== Segment start ==

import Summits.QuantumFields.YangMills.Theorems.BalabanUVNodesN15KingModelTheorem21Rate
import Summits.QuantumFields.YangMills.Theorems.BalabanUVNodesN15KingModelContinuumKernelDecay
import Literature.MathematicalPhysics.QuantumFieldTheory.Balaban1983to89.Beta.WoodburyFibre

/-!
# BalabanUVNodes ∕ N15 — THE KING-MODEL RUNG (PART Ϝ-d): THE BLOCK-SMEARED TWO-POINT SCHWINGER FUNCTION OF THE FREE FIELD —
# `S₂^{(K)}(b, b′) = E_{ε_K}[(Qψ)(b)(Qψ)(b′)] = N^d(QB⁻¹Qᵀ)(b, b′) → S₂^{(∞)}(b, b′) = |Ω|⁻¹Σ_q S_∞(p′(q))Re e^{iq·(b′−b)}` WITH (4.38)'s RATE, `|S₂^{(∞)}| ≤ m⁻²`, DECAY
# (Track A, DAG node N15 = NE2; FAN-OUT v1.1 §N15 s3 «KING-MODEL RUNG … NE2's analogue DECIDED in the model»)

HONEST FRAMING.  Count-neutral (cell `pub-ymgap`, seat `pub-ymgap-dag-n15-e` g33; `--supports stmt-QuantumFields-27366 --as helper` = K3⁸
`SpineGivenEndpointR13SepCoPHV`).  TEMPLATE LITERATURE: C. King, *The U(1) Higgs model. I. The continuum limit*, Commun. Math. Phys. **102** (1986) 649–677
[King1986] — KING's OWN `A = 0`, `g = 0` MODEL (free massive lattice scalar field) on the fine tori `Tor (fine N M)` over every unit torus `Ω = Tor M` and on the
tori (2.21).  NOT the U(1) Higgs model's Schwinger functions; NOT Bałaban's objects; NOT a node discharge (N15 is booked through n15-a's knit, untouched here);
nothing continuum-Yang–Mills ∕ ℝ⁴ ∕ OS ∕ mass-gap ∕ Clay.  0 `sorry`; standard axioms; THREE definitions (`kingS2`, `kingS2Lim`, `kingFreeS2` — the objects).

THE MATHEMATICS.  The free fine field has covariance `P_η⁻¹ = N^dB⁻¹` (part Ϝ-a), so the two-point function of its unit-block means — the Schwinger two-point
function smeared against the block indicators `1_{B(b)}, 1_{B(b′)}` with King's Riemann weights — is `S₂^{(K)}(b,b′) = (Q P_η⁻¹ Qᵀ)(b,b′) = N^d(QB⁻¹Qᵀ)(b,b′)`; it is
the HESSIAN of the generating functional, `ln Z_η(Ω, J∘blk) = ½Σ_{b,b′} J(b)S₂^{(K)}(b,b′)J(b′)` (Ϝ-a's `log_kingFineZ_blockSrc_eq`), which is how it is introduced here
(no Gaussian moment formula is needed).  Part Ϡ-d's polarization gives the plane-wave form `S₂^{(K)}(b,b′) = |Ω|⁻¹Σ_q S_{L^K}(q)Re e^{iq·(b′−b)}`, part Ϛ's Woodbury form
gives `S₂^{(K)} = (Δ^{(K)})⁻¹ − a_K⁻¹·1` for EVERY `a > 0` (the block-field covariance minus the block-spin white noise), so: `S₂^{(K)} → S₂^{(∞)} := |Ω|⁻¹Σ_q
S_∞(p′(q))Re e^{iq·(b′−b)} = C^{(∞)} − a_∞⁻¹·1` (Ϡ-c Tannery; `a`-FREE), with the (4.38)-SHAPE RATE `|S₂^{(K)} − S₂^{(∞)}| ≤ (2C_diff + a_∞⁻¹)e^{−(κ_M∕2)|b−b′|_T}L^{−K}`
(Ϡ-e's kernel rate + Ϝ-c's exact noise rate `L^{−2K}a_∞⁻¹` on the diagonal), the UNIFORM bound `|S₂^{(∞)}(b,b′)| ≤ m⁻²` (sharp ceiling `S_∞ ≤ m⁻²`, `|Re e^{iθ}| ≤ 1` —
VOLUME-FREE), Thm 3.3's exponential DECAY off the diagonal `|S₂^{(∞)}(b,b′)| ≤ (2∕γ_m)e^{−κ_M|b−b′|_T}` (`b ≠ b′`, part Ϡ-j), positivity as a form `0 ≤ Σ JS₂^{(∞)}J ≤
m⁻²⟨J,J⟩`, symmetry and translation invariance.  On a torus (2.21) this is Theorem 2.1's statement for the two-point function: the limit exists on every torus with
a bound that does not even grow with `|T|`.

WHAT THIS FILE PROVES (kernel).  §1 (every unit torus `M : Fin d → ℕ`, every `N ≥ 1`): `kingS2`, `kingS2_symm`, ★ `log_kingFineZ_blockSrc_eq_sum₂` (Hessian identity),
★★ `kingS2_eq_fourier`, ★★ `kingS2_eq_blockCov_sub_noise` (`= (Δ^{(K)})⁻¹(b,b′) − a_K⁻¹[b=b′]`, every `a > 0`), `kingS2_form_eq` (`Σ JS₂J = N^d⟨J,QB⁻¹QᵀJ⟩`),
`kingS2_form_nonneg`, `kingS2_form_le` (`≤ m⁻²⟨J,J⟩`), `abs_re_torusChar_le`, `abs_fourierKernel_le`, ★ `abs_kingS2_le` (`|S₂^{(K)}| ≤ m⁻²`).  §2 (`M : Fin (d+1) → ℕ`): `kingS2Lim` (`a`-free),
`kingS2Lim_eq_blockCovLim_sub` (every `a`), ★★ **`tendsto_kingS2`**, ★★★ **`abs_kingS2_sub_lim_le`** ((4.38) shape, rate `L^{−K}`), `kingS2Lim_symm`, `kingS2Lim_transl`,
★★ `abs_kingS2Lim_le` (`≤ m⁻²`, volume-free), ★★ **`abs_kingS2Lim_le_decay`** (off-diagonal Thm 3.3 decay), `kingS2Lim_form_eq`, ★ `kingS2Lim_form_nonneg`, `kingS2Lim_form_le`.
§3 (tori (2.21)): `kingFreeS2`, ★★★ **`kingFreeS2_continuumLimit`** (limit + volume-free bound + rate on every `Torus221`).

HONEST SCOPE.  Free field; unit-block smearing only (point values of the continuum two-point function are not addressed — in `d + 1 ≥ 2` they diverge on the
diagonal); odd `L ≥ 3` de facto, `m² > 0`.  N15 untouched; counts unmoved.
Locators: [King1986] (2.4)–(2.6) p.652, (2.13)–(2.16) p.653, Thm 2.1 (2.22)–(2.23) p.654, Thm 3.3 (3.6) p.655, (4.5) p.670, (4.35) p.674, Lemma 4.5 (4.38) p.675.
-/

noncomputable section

== Segment end ==

All the lines above should be written out once more, exactly.

> _Result of the task_:
import Summits.QuantumFields.YangMills.Theorems.BalabanUVNodesN15KingModelTheorem21Rate
import Summits.QuantumFields.YangMills.Theorems.BalabanUVNodesN15KingModelContinuumKernelDecay
import Literature.MathematicalPhysics.QuantumFieldTheory.Balaban1983to89.Beta.WoodburyFibre

/-!
# BalabanUVNodes ∕ N15 — THE KING-MODEL RUNG (PART Ϝ-d): THE BLOCK-SMEARED TWO-POINT SCHWINGER FUNCTION OF THE FREE FIELD —
# `S₂^{(K)}(b, b′) = E_{ε_K}[(Qψ)(b)(Qψ)(b′)] = N^d(QB⁻¹Qᵀ)(b, b′) → S₂^{(∞)}(b, b′) = |Ω|⁻¹Σ_q S_∞(p′(q))Re e^{iq·(b′−b)}` WITH (4.38)'s RATE, `|S₂^{(∞)}| ≤ m⁻²`, DECAY
# (Track A, DAG node N15 = NE2; FAN-OUT v1.1 §N15 s3 «KING-MODEL RUNG … NE2's analogue DECIDED in the model»)

HONEST FRAMING.  Count-neutral (cell `pub-ymgap`, seat `pub-ymgap-dag-n15-e` g33; `--supports stmt-QuantumFields-27366 --as helper` = K3⁸
`SpineGivenEndpointR13SepCoPHV`).  TEMPLATE LITERATURE: C. King, *The U(1) Higgs model. I. The continuum limit*, Commun. Math. Phys. **102** (1986) 649–677
[King1986] — KING's OWN `A = 0`, `g = 0` MODEL (free massive lattice scalar field) on the fine tori `Tor (fine N M)` over every unit torus `Ω = Tor M` and on the
tori (2.21).  NOT the U(1) Higgs model's Schwinger functions; NOT Bałaban's objects; NOT a node discharge (N15 is booked through n15-a's knit, untouched here);
nothing continuum-Yang–Mills ∕ ℝ⁴ ∕ OS ∕ mass-gap ∕ Clay.  0 `sorry`; standard axioms; THREE definitions (`kingS2`, `kingS2Lim`, `kingFreeS2` — the objects).

THE MATHEMATICS.  The free fine field has covariance `P_η⁻¹ = N^dB⁻¹` (part Ϝ-a), so the two-point function of its unit-block means — the Schwinger two-point
function smeared against the block indicators `1_{B(b)}, 1_{B(b′)}` with King's Riemann weights — is `S₂^{(K)}(b,b′) = (Q P_η⁻¹ Qᵀ)(b,b′) = N^d(QB⁻¹Qᵀ)(b,b′)`; it is
the HESSIAN of the generating functional, `ln Z_η(Ω, J∘blk) = ½Σ_{b,b′} J(b)S₂^{(K)}(b,b′)J(b′)` (Ϝ-a's `log_kingFineZ_blockSrc_eq`), which is how it is introduced here
(no Gaussian moment formula is needed).  Part Ϡ-d's polarization gives the plane-wave form `S₂^{(K)}(b,b′) = |Ω|⁻¹Σ_q S_{L^K}(q)Re e^{iq·(b′−b)}`, part Ϛ's Woodbury form
gives `S₂^{(K)} = (Δ^{(K)})⁻¹ − a_K⁻¹·1` for EVERY `a > 0` (the block-field covariance minus the block-spin white noise), so: `S₂^{(K)} → S₂^{(∞)} := |Ω|⁻¹Σ_q
S_∞(p′(q))Re e^{iq·(b′−b)} = C^{(∞)} − a_∞⁻¹·1` (Ϡ-c Tannery; `a`-FREE), with the (4.38)-SHAPE RATE `|S₂^{(K)} − S₂^{(∞)}| ≤ (2C_diff + a_∞⁻¹)e^{−(κ_M∕2)|b−b′|_T}L^{−K}`
(Ϡ-e's kernel rate + Ϝ-c's exact noise rate `L^{−2K}a_∞⁻¹` on the diagonal), the UNIFORM bound `|S₂^{(∞)}(b,b′)| ≤ m⁻²` (sharp ceiling `S_∞ ≤ m⁻²`, `|Re e^{iθ}| ≤ 1` —
VOLUME-FREE), Thm 3.3's exponential DECAY off the diagonal `|S₂^{(∞)}(b,b′)| ≤ (2∕γ_m)e^{−κ_M|b−b′|_T}` (`b ≠ b′`, part Ϡ-j), positivity as a form `0 ≤ Σ JS₂^{(∞)}J ≤
m⁻²⟨J,J⟩`, symmetry and translation invariance.  On a torus (2.21) this is Theorem 2.1's statement for the two-point function: the limit exists on every torus with
a bound that does not even grow with `|T|`.

WHAT THIS FILE PROVES (kernel).  §1 (every unit torus `M : Fin d → ℕ`, every `N ≥ 1`): `kingS2`, `kingS2_symm`, ★ `log_kingFineZ_blockSrc_eq_sum₂` (Hessian identity),
★★ `kingS2_eq_fourier`, ★★ `kingS2_eq_blockCov_sub_noise` (`= (Δ^{(K)})⁻¹(b,b′) − a_K⁻¹[b=b′]`, every `a > 0`), `kingS2_form_eq` (`Σ JS₂J = N^d⟨J,QB⁻¹QᵀJ⟩`),
`kingS2_form_nonneg`, `kingS2_form_le` (`≤ m⁻²⟨J,J⟩`), `abs_re_torusChar_le`, `abs_fourierKernel_le`, ★ `abs_kingS2_le` (`|S₂^{(K)}| ≤ m⁻²`).  §2 (`M : Fin (d+1) → ℕ`): `kingS2Lim` (`a`-free),
`kingS2Lim_eq_blockCovLim_sub` (every `a`), ★★ **`tendsto_kingS2`**, ★★★ **`abs_kingS2_sub_lim_le`** ((4.38) shape, rate `L^{−K}`), `kingS2Lim_symm`, `kingS2Lim_transl`,
★★ `abs_kingS2Lim_le` (`≤ m⁻²`, volume-free), ★★ **`abs_kingS2Lim_le_decay`** (off-diagonal Thm 3.3 decay), `kingS2Lim_form_eq`, ★ `kingS2Lim_form_nonneg`, `kingS2Lim_form_le`.
§3 (tori (2.21)): `kingFreeS2`, ★★★ **`kingFreeS2_continuumLimit`** (limit + volume-free bound + rate on every `Torus221`).

HONEST SCOPE.  Free field; unit-block smearing only (point values of the continuum two-point function are not addressed — in `d + 1 ≥ 2` they diverge on the
diagonal); odd `L ≥ 3` de facto, `m² > 0`.  N15 untouched; counts unmoved.
Locators: [King1986] (2.4)–(2.6) p.652, (2.13)–(2.16) p.653, Thm 2.1 (2.22)–(2.23) p.654, Thm 3.3 (3.6) p.655, (4.5) p.670, (4.35) p.674, Lemma 4.5 (4.38) p.675.
-/

noncomputable section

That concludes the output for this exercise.